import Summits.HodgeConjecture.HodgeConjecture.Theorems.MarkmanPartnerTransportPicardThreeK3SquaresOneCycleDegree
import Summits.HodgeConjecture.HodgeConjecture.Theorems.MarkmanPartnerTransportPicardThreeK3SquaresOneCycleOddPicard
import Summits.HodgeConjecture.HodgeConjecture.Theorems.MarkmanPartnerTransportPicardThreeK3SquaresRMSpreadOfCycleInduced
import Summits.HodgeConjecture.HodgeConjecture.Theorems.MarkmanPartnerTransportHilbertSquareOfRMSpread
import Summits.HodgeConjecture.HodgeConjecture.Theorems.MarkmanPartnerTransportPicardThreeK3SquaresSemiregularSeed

::::::::

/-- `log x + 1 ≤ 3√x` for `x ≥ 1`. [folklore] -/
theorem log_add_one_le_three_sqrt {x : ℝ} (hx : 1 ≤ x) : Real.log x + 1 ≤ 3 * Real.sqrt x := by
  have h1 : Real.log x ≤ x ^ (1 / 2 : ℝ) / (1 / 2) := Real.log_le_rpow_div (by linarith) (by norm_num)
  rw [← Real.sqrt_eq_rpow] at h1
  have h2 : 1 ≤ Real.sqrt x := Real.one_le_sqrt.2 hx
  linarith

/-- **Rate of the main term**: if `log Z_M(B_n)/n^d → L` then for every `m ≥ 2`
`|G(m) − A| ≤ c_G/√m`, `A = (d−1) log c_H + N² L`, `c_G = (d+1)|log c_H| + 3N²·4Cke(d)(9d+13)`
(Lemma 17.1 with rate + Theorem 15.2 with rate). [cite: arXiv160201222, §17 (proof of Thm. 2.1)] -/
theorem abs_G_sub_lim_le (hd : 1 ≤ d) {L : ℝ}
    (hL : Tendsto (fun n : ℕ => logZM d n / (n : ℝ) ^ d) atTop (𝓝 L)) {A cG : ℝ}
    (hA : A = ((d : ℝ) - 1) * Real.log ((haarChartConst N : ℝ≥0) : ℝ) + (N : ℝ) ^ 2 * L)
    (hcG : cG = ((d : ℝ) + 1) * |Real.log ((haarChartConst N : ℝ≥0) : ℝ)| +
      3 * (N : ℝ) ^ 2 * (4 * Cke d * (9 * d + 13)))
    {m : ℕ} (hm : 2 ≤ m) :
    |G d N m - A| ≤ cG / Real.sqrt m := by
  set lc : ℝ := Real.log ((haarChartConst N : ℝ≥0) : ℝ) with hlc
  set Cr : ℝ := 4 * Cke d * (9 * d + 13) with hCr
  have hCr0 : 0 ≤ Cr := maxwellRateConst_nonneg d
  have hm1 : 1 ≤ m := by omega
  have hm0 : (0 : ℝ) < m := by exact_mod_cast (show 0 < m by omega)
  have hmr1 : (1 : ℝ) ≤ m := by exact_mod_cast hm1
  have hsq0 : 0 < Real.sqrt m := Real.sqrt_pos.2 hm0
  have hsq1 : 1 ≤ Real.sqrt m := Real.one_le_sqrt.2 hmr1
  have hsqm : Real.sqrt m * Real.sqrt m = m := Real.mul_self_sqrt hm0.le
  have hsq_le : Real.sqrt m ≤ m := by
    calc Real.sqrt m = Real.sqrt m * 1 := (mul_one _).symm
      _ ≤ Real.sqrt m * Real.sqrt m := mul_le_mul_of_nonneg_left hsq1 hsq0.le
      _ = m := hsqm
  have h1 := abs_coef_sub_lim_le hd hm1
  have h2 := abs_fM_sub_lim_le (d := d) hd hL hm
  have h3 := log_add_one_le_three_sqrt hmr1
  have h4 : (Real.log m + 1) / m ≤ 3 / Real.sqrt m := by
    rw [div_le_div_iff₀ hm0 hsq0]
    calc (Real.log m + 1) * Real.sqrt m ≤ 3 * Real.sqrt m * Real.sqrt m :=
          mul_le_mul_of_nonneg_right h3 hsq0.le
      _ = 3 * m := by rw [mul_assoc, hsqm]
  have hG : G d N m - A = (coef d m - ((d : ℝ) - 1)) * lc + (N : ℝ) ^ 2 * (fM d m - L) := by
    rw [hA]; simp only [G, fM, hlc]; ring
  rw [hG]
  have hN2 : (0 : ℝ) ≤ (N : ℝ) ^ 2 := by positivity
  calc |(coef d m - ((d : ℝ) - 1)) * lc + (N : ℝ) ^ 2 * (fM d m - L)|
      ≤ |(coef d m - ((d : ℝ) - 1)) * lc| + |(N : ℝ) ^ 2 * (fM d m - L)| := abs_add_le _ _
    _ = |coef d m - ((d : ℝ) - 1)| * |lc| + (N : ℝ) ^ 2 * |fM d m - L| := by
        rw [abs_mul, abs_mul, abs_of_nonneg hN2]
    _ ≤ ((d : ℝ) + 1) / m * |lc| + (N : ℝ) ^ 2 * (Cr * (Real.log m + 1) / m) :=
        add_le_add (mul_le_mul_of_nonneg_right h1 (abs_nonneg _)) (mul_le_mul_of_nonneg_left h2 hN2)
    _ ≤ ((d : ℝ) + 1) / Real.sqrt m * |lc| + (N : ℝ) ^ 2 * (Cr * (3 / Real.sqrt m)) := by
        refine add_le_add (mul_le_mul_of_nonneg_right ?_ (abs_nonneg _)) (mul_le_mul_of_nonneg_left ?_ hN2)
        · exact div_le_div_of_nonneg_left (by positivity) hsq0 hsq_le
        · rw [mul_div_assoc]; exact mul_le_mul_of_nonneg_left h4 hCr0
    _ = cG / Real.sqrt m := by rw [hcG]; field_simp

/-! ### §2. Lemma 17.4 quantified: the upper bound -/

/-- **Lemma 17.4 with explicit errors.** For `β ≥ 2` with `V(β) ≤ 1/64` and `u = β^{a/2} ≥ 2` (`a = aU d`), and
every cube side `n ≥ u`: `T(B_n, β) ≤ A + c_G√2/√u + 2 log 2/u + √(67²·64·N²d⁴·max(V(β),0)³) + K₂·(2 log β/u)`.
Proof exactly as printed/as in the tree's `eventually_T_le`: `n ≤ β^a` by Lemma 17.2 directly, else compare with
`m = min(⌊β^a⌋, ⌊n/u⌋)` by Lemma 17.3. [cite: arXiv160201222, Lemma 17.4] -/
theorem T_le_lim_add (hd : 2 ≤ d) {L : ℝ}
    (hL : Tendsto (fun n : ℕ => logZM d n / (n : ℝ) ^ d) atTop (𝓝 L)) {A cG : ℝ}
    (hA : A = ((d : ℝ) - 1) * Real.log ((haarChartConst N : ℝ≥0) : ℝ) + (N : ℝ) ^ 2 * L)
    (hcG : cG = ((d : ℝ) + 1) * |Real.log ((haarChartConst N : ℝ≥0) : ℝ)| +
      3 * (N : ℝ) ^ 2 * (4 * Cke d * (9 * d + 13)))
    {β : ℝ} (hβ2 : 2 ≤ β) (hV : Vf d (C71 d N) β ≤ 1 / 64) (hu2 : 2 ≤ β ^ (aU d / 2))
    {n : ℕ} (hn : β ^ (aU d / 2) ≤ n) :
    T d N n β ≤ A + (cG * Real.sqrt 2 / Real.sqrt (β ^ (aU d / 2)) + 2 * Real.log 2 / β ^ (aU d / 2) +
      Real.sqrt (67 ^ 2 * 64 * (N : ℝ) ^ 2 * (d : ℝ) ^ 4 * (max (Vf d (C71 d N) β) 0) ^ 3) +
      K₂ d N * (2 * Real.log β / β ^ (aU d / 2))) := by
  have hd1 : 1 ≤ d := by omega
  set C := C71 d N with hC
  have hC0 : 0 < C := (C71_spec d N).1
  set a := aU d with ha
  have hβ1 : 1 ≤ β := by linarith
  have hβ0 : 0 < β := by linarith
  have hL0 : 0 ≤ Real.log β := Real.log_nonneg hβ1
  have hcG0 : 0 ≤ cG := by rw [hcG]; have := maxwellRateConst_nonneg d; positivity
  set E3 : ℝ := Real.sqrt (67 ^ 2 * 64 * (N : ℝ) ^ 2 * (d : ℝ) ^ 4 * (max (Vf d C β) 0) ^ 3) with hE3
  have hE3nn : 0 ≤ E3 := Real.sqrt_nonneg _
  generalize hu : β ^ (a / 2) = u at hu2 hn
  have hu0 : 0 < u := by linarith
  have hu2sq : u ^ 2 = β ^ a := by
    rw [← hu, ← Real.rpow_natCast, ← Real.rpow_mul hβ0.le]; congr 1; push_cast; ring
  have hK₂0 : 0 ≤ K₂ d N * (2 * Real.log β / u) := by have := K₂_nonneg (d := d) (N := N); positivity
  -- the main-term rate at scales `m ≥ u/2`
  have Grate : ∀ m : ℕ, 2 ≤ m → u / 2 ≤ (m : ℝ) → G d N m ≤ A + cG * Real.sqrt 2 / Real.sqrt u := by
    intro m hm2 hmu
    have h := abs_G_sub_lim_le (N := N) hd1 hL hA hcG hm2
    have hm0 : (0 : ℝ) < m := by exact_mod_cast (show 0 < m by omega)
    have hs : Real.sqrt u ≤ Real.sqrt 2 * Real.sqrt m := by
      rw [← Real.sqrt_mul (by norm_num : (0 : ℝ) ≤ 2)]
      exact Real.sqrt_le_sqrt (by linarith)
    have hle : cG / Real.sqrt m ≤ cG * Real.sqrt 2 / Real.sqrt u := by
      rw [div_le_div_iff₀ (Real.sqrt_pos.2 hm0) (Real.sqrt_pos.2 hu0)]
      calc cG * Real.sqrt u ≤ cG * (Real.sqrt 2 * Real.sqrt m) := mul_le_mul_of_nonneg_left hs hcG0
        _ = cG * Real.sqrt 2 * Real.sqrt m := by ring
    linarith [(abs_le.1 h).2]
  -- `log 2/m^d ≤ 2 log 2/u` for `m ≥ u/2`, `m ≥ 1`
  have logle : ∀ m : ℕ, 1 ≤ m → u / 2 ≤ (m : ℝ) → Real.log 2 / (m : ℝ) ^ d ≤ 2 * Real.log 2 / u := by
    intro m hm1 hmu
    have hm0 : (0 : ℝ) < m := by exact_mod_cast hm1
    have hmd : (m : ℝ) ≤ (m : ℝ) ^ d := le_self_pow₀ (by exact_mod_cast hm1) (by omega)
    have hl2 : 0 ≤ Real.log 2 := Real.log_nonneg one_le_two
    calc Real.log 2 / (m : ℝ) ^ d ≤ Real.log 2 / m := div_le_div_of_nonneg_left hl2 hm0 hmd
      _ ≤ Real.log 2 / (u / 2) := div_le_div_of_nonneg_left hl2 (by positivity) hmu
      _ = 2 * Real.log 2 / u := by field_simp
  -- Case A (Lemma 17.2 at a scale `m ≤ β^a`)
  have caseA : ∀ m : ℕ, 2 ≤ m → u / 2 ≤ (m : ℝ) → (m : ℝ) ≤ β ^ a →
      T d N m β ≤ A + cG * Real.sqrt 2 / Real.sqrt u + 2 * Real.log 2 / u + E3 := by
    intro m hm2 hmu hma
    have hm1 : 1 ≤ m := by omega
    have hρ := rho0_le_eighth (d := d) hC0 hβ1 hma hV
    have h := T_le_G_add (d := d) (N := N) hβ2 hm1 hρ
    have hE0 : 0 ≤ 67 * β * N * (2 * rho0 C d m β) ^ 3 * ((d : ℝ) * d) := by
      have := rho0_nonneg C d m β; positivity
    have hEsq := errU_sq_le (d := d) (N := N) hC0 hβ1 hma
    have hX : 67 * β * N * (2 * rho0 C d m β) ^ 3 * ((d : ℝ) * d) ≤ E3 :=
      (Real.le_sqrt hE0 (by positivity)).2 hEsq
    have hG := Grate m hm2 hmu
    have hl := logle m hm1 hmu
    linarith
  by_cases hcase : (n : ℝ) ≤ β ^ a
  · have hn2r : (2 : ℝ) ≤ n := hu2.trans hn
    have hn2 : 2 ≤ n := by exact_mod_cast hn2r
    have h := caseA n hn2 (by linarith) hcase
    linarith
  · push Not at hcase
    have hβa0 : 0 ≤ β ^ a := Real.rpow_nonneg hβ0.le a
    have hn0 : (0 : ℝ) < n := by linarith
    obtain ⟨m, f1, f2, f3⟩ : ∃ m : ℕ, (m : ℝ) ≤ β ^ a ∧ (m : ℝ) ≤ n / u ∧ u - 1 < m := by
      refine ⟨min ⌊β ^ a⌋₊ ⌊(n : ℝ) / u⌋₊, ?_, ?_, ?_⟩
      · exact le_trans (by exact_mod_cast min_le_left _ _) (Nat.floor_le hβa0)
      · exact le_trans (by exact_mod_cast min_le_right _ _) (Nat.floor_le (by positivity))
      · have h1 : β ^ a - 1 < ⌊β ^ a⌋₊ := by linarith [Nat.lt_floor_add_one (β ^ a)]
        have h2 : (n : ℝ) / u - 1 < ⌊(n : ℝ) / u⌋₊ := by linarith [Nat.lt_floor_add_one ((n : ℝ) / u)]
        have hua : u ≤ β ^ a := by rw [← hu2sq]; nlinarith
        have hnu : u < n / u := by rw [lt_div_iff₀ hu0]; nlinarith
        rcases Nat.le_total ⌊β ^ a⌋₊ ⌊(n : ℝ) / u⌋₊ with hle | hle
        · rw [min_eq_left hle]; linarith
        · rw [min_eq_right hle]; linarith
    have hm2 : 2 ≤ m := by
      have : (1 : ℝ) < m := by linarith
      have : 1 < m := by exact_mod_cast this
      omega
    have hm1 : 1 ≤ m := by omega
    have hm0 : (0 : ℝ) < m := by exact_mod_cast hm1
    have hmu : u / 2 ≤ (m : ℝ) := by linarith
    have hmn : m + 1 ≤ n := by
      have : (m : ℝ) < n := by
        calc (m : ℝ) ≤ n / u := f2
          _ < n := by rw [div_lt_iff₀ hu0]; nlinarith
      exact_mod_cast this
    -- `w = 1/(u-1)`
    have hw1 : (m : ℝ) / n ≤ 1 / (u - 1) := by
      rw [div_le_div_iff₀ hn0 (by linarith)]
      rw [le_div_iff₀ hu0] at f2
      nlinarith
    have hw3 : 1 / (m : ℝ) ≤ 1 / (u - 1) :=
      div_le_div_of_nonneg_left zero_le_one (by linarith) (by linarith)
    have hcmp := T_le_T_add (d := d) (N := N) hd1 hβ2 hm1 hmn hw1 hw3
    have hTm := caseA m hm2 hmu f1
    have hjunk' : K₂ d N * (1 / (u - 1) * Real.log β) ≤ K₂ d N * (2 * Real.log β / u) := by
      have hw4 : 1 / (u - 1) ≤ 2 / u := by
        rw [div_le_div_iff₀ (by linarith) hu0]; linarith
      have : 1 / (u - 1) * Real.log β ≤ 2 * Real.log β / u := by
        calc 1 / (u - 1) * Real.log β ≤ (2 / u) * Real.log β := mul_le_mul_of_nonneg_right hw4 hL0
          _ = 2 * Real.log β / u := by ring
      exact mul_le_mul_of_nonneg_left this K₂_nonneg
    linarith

::::::::

**PROBLEM:** Gather all lines with the string "intro" from the data.

**EXPECTED ANSWER:**
    intro m hm2 hmu
    intro m hm1 hmu
    intro m hm2 hmu hma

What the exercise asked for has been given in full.